RECORDS FOR THIS TASK Start Marker

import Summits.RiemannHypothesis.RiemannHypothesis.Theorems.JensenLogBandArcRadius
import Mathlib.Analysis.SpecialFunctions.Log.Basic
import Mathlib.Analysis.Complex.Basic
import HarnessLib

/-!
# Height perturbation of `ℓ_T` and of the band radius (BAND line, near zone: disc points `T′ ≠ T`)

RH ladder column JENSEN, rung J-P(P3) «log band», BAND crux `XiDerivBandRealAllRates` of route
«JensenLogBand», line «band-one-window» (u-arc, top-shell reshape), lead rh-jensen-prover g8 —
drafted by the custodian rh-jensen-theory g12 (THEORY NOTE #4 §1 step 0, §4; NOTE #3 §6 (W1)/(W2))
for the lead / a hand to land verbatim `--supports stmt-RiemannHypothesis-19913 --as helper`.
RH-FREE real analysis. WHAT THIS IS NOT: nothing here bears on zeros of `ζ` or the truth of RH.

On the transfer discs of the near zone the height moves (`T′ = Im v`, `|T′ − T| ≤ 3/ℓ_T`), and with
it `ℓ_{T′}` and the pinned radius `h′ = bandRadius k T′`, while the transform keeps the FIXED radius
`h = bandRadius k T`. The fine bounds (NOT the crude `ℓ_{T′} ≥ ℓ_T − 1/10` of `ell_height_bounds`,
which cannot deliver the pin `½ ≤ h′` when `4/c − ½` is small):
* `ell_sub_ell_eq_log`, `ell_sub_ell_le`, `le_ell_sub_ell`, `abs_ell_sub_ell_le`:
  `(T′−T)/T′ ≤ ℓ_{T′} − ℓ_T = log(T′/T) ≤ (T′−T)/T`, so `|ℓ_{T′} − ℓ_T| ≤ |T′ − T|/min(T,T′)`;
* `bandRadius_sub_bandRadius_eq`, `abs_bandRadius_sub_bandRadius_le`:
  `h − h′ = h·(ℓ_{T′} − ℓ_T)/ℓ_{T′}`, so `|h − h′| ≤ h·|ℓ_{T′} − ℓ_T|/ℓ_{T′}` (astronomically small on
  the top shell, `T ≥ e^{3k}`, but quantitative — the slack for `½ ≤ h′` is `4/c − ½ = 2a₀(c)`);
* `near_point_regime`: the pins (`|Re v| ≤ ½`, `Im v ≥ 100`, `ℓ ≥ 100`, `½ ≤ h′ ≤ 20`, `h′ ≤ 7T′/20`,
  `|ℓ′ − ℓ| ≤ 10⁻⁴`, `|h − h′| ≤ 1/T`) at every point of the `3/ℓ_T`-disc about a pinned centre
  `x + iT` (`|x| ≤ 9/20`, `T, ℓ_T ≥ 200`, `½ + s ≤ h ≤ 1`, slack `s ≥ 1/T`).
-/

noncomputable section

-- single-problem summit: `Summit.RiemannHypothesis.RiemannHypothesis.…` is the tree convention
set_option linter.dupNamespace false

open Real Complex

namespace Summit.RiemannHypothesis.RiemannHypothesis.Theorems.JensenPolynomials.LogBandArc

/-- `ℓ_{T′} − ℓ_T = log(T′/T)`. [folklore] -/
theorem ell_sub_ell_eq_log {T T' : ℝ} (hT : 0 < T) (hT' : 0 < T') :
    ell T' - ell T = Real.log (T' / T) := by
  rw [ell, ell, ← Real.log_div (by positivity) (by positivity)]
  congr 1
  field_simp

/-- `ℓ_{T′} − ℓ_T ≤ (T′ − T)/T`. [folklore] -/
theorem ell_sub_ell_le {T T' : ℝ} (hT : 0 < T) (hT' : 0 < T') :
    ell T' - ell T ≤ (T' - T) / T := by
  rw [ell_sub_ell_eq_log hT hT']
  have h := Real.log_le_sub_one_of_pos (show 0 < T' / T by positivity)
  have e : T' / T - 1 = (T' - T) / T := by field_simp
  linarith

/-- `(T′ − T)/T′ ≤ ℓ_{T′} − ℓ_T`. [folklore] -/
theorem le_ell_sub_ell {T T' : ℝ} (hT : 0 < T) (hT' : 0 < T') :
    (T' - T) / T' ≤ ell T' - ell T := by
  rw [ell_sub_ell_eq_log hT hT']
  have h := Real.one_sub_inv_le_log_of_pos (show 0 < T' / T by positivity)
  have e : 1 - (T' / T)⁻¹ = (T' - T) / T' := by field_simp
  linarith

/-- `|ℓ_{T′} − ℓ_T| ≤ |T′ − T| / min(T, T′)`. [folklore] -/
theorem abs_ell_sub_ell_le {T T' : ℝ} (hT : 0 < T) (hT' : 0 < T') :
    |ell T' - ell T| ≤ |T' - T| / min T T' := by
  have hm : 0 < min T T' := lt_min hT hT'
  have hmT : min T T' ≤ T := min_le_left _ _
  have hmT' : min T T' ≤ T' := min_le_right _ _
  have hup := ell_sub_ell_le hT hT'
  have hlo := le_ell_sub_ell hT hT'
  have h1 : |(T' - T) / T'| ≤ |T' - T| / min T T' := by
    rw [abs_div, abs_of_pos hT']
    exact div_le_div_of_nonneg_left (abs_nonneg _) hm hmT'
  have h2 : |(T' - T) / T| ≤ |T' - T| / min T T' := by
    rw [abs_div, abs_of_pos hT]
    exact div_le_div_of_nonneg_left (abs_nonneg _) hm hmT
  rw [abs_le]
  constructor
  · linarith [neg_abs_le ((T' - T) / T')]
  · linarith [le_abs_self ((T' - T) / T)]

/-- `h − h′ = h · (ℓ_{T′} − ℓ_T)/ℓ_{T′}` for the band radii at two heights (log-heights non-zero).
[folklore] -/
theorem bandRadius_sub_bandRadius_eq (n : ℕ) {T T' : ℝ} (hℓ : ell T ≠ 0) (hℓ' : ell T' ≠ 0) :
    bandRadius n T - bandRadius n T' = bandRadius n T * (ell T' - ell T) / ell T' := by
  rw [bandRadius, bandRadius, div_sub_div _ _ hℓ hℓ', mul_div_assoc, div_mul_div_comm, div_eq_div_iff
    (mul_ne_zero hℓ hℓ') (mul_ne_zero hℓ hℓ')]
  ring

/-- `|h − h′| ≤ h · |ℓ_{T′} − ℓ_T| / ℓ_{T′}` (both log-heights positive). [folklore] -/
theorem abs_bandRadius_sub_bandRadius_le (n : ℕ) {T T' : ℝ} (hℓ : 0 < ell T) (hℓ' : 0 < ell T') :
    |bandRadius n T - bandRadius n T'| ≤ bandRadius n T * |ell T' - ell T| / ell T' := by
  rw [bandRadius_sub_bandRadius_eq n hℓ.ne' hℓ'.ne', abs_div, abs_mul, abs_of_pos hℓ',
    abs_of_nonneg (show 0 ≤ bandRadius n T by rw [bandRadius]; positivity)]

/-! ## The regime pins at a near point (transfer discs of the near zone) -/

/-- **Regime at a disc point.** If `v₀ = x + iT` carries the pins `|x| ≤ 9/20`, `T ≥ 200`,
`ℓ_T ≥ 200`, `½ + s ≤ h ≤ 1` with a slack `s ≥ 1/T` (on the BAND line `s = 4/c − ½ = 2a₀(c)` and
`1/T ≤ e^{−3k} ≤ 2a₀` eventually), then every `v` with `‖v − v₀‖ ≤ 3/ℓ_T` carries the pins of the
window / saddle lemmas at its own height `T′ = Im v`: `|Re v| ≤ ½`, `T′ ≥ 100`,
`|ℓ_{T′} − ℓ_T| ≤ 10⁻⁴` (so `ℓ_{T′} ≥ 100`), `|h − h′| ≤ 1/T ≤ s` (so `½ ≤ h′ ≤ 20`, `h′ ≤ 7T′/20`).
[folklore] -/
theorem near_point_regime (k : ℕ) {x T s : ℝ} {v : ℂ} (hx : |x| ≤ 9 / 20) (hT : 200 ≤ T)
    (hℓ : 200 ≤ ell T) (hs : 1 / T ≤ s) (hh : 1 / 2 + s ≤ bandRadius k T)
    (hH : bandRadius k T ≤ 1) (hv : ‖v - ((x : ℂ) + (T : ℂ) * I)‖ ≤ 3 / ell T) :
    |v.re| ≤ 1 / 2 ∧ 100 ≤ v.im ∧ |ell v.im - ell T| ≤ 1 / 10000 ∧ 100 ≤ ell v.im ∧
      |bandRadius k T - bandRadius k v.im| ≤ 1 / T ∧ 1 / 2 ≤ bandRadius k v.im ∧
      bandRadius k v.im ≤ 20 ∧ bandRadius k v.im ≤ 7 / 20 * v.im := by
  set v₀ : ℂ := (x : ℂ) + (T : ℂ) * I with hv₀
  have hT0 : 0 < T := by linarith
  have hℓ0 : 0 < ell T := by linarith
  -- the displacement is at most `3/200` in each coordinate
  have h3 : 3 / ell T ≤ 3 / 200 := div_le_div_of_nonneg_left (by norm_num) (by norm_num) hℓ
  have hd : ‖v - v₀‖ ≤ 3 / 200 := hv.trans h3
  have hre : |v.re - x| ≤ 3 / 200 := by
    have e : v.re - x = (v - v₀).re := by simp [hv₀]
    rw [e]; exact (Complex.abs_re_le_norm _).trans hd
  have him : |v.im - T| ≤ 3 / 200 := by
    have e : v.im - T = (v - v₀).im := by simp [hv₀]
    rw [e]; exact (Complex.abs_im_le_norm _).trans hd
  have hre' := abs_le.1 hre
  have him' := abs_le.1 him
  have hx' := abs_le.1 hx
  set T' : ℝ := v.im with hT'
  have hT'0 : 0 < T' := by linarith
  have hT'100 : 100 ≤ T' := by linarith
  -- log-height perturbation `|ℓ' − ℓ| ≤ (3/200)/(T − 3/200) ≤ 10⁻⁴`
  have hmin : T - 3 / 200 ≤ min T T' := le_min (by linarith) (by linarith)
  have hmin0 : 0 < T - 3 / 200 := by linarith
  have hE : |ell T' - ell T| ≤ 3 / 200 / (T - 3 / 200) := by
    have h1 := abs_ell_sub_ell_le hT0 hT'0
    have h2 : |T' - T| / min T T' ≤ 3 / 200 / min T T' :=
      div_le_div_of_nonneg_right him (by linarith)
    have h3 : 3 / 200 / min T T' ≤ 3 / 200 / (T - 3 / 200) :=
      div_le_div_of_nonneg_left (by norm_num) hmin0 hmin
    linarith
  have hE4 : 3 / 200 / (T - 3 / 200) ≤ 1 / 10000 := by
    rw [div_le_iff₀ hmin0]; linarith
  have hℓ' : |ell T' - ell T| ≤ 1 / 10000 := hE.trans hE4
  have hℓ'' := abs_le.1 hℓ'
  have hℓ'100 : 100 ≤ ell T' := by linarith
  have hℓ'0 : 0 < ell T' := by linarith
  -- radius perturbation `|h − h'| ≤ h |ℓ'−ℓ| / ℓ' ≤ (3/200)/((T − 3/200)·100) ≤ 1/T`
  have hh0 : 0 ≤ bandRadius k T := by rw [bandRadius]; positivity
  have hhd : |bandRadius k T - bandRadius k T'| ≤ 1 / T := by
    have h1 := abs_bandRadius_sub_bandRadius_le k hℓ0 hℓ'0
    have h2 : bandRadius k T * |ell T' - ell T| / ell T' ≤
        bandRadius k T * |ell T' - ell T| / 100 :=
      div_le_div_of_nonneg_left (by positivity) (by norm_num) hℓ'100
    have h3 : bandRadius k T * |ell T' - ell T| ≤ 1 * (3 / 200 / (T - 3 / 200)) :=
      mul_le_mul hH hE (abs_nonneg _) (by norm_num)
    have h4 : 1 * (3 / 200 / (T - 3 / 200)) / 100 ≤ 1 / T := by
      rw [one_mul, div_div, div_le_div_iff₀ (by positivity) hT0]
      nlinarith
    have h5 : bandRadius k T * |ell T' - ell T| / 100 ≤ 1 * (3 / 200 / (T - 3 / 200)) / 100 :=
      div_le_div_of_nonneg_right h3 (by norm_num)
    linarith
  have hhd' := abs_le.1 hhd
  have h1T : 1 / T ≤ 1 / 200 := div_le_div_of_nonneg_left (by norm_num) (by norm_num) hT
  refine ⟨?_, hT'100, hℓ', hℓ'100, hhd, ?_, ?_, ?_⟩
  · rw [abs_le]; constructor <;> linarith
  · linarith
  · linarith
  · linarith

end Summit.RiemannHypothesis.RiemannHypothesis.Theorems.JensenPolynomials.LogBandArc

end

RECORDS FOR THIS TASK End Marker

WHAT NEEDS TO BE DONE. Only the lines from the one containing "have e : v.im" through the end of the entries above belong in the answer; repeat them exactly.

RESPONSE.
    have e : v.im - T = (v - v₀).im := by simp [hv₀]
    rw [e]; exact (Complex.abs_im_le_norm _).trans hd
  have hre' := abs_le.1 hre
  have him' := abs_le.1 him
  have hx' := abs_le.1 hx
  set T' : ℝ := v.im with hT'
  have hT'0 : 0 < T' := by linarith
  have hT'100 : 100 ≤ T' := by linarith
  -- log-height perturbation `|ℓ' − ℓ| ≤ (3/200)/(T − 3/200) ≤ 10⁻⁴`
  have hmin : T - 3 / 200 ≤ min T T' := le_min (by linarith) (by linarith)
  have hmin0 : 0 < T - 3 / 200 := by linarith
  have hE : |ell T' - ell T| ≤ 3 / 200 / (T - 3 / 200) := by
    have h1 := abs_ell_sub_ell_le hT0 hT'0
    have h2 : |T' - T| / min T T' ≤ 3 / 200 / min T T' :=
      div_le_div_of_nonneg_right him (by linarith)
    have h3 : 3 / 200 / min T T' ≤ 3 / 200 / (T - 3 / 200) :=
      div_le_div_of_nonneg_left (by norm_num) hmin0 hmin
    linarith
  have hE4 : 3 / 200 / (T - 3 / 200) ≤ 1 / 10000 := by
    rw [div_le_iff₀ hmin0]; linarith
  have hℓ' : |ell T' - ell T| ≤ 1 / 10000 := hE.trans hE4
  have hℓ'' := abs_le.1 hℓ'
  have hℓ'100 : 100 ≤ ell T' := by linarith
  have hℓ'0 : 0 < ell T' := by linarith
  -- radius perturbation `|h − h'| ≤ h |ℓ'−ℓ| / ℓ' ≤ (3/200)/((T − 3/200)·100) ≤ 1/T`
  have hh0 : 0 ≤ bandRadius k T := by rw [bandRadius]; positivity
  have hhd : |bandRadius k T - bandRadius k T'| ≤ 1 / T := by
    have h1 := abs_bandRadius_sub_bandRadius_le k hℓ0 hℓ'0
    have h2 : bandRadius k T * |ell T' - ell T| / ell T' ≤
        bandRadius k T * |ell T' - ell T| / 100 :=
      div_le_div_of_nonneg_left (by positivity) (by norm_num) hℓ'100
    have h3 : bandRadius k T * |ell T' - ell T| ≤ 1 * (3 / 200 / (T - 3 / 200)) :=
      mul_le_mul hH hE (abs_nonneg _) (by norm_num)
    have h4 : 1 * (3 / 200 / (T - 3 / 200)) / 100 ≤ 1 / T := by
      rw [one_mul, div_div, div_le_div_iff₀ (by positivity) hT0]
      nlinarith
    have h5 : bandRadius k T * |ell T' - ell T| / 100 ≤ 1 * (3 / 200 / (T - 3 / 200)) / 100 :=
      div_le_div_of_nonneg_right h3 (by norm_num)
    linarith
  have hhd' := abs_le.1 hhd
  have h1T : 1 / T ≤ 1 / 200 := div_le_div_of_nonneg_left (by norm_num) (by norm_num) hT
  refine ⟨?_, hT'100, hℓ', hℓ'100, hhd, ?_, ?_, ?_⟩
  · rw [abs_le]; constructor <;> linarith
  · linarith
  · linarith
  · linarith

end Summit.RiemannHypothesis.RiemannHypothesis.Theorems.JensenPolynomials.LogBandArc

end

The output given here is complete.